22 June 2019

Government Contributions

Author/Compiled by
Mohnura Mamadgazanova (seecon international gmbh)

Executive Summary

Water and sanitation is generally part of the public infrastructure, which is one of the greatest financing challenges in developing countries (WINPENNY 2011). Despite the fact that many developing countries face difficulties in financing water and sanitation, the provision of sustainable water and sanitation is still considered to be a responsibility of government. Government contributions can be both financial and non-financial support offered to communities, NGOs or entrepreneurs for improving water and sanitation services.

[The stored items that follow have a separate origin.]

import Summits.CriticalPhenomena.CardyFormulaZ2.Theorems.ParafermionPrecompact.Negative.ParafermionPrecompactFalseOfBulkNondegenerate
import Summits.CriticalPhenomena.CardyFormulaZ2.Theorems.CardyComplexConeEdgePrecompactIpExact

/-!
# Line `rs-meander-strip-profile` for the crux `CardySusyWard.ParafermionPrecompact`
(item stmt-CriticalPhenomena-11293) — CHECKED **REFUTATION** SKELETON (crux-plan, round 1, gen 2)

Planners `planner-cruxplan-stmt-CriticalPhenomena-11293-rs-meander-strip-pro-0` (gen 1, 6 stubs) and
`…-rs-meander-strip-pro-g2-0` (gen 2, this file: 7 stubs, the Ikhlef–Ponsaing calibration split into the
named Literature fact and a provable-now Γ-bound), 2026-08-16. Idea card
`Cruxes/ParafermionPrecompact/Ideas/rs-meander-strip-profile.md` (crux-ideate r1, ideator 1); triage
r1-1/2/3: pass ×3 ("calibration line, not a closing line"; "the one line that can land ¬(rev-5 decl), via
H"). Line card: `Lines/rs-meander-strip-profile.md`.

## Status for the lead and the disprover (READ FIRST)

**No theorem of this file concludes the route decl `Theses.CardySusyWard.ParafermionPrecompact`, and no
honest file can.** The crux AS TYPED (route file rev 5) is, kernel-checked, the NEGATION of the bulk
non-degeneracy `H = Literature.Probability.LatticeModels.ParafermionBulkNondegenerate` of the `q = 1`,
spin-`1/3` parafermion (`Negative.parafermionPrecompact_iff_not_bulkNondegenerate`, p74235; Disproof.lean
§3–4; six refuter certificates; all three triagers): clause (ii) quantifies `z z'` over all of
`MedialVertex = Sym2 (Site 2)` and the junk twins collapse it to "`δ^{-1/3} F_δ → 0` on compacts". `H` is
the weakest consequence of DCS 2012 Conjecture 8.7 — the conjecture the route sets out to prove — so a
`ParafermionPrecompact_of : stubs → ParafermionPrecompact` with TRUE stubs does not exist; the default
`ledger skeleton check … --crux stmt-CriticalPhenomena-11293` on this file reports `skeleton.missing`, by
design (crux-plan outcome `no-skeleton` AS A PROOF LINE). This line's deliverable is exactly `H`, for ONE
explicit family (long DIAGONAL rectangles of `δℤ²`, the finite-volume version of Ikhlef–Ponsaing's
integrable wired/free strip), hence `¬ ParafermionPrecompact` by the landed negative lemma. The
kernel-checked compositions of this file are

  `bulkNondegenerate_of : Literature.Probability.LatticeModels.ParafermionBulkNondegenerate`
  `parafermionPrecompact_false : ¬ Theses.CardySusyWard.ParafermionPrecompact`

(no `sorry` of their own; sorries only inside the seven `stub_*`; `#h21_check_skeleton` against
`--crux-decl Literature.Probability.LatticeModels.ParafermionBulkNondegenerate` is OK). Uses: (a) the
standing disprover's missing ingredient for an unconditional kill of the typed item is precisely `H`
(Disproof.lean "Verdict"); (b) after the tenure planner's restatement of 11293 to the edge-guarded
`C′ = ∀ D Λ, Negative.ParafermionPrecompactRepairedAt D Λ` (Disproof "Planner summary"), `H` is the
non-degeneracy input the rank-4 crux `ParafermionFamiliesToSLESix` needs (its why-fail; triage r1-2), and
this file is its construction skeleton; (c) C′ RESTRICTED to central compacts of long rectangles is the
same profile's upper bound + transverse equicontinuity — deliberately not in the composition.

## The line (seven stubs; geometry = the DIAGONAL rectangle `|x+y| < 1/2, |x−y| < A` at mesh `δ`)

* `stub_rectFamily` (construction, M–L, provable now): the explicit Dobrushin data `rectData A` (walls =
  the two long diagonal sides, wired below / free above, split at the short-side centres at the lattice
  half-level so that no discrete tie occurs) are an admissible discretisation family of a Dobrushin
  domain, admissible below ONE mesh threshold for all aspects `A` at once.
* `stub_excursionTurning` (topological lever of the meander kernel, M, provable now): a medial dart
  trail that crosses a transverse section and returns to it, staying strictly beyond it in between,
  turns by EXACTLY `±π`, the sign being the order of the two crossing points along the section.
* `stub_rowFactorisation` (`ExcursionTurning → RowFactorisation`, M–L): the spin-1/3 passage sum at the
  centre tile is, pathwise, a function of (open-connectivity pattern of the section below, states of
  the centre row of tiles, pattern of the section above) — one kernel for all aspect ratios `A` up to a
  unimodular constant: the finite-rank bilinear ("meander") structure `F = ⟨P⁻| 𝒦 |P⁺⟩` of the card, the
  two vectors being the UNTWISTED half-domain link-pattern laws.
* `stub_ipFirstPassage` (the integrable calibration as a NAMED LITERATURE FACT, XL to formalise, shared
  verbatim with crux stmt-11387's registered `stub_ipExact` through the landed bridge
  `stub_ipExact_of_IkhlefPonsaing`): `Literature.Probability.Percolation.IkhlefPonsaingFirstPassage`
  (IP12 Prop. 4.7: `P_{1/2}(wallConn (2m+1) b) = ipRatio m = A_V(2m+1)A_V(2m+3)/N_8(2m+2)²`, refereed
  and published; exactly certified for `m ≤ 4` on item 11387).
* `stub_ipRatioLower` (lower Γ-asymptotics, M, provable now): `(2m+1)^{-1/3} ≤ ipRatio m` — the twin of
  the LANDED upper bound `stub_ipAsymptotic` (`Theorems/CardyComplexConeEdgePrecompactIpAsymptotic.lean`).
* `stub_stripCentreVsWall` (HARDEST, XL; the card's `StripProfileSharp`, lower half, dimensionless):
  GIVEN the factorisation, the long-rectangle (`A → ∞`) limit inferior of the centre VERTEX amplitude at
  mesh `δ` is at least `c₀ ×` the wall passage probability `P(wallConn (2m+1) b)` of a diagonal strip of
  comparable odd width `≤ 2/δ` — "bulk ≥ c₀ × boundary" in the strip, where the conserved twisted
  current, the glide symmetry and the RS/qKZ transfer-matrix structure are available.
* `stub_rectangleToStrip` (L–XL; the card's `RectangleToStrip`): GIVEN the factorisation, a rectangle of
  fixed large aspect `A ≥ A₀(ε)` is within `ε δ^{1/3}` (from below) of that strip liminf, eventually in δ
  (uniform-in-width mixing of the two half-domain link-pattern laws).
Composition: `liminf ≥ c₀ (2m+1)^{-1/3} ≥ c₀ (2/δ)^{-1/3} = 2κ δ^{1/3}`, `‖F_A‖ ≥ κ δ^{1/3}` eventually,
`K = closedBall 0 (1/8)`, `z = centreTile` (`medialPoint δ z = δ/2`), eventually ⇒ frequently: `H`.

Disproof.lean used: `parafermionPrecompact_iff_vanishing` / `_iff_not_bulkNondegenerate` (§3–4: the
line targets `H`, never the typed text; `parafermionPrecompact_false` is the corollary — "any refutation
must produce H" is the only `_false_without_`-type constraint on this crux, honoured at
`stub_stripCentreVsWall` + `stub_rectangleToStrip`); `resists` item 1 (forced passages only near the
marks) — the witness point is the CENTRE, marks at distance `≍ A`; item 2 (section counts give only
`max P(z∈γ) ≥ cδ`, phase uncontrolled) — the phase is tamed pathwise by the meander factorisation, the
size by the calibration; item 4 (summed vertex relations give boundary-only identities, no bulk lower
bound) — respected: the lower bound is located in the strip, where translation invariance closes the
contour and the wall term is IP12's `P_b`, and the VERTEX statement is carried by
`stub_stripCentreVsWall`, not by an identity; §5 tightness (`medialPoint_injOn_edgeSet`) — every
observable below sits at a genuine tile (`centreTile = s(0, e₀)`). No `Theorems/ParafermionPrecompact/
Negative/*` lemma refutes an instance of a stub (both landed files imported); `ledger negatives
--problem CriticalPhenomena`: no stub is an instance (eventual-in-δ quantifiers throughout, the 0772
lesson; 0748's degenerate-arc crossing witness is unrelated to admissible Dobrushin data).
-/

noncomputable section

Can set national priorities and steer funds towards priority cases (WINPENNY 2011)
Can ensure equity between richer and poorer parts of the country (WINPENNY 2011)
Can foster expertise in water and sanitation (WINPENNY 2011)
Projects receiving grant money can become dependent on it instead of becoming sustainable (WINPENNY 2011)
In many countries lower priority is given to the sustainable sanitation and water sector (WINPENNY 2011)
Might be time consuming to meet different requirements when applying for contributions


Factsheet Block Body

Government contributions include financial and non-financial resources, which are covered by local, regional or central governments to solve water and sanitation problems.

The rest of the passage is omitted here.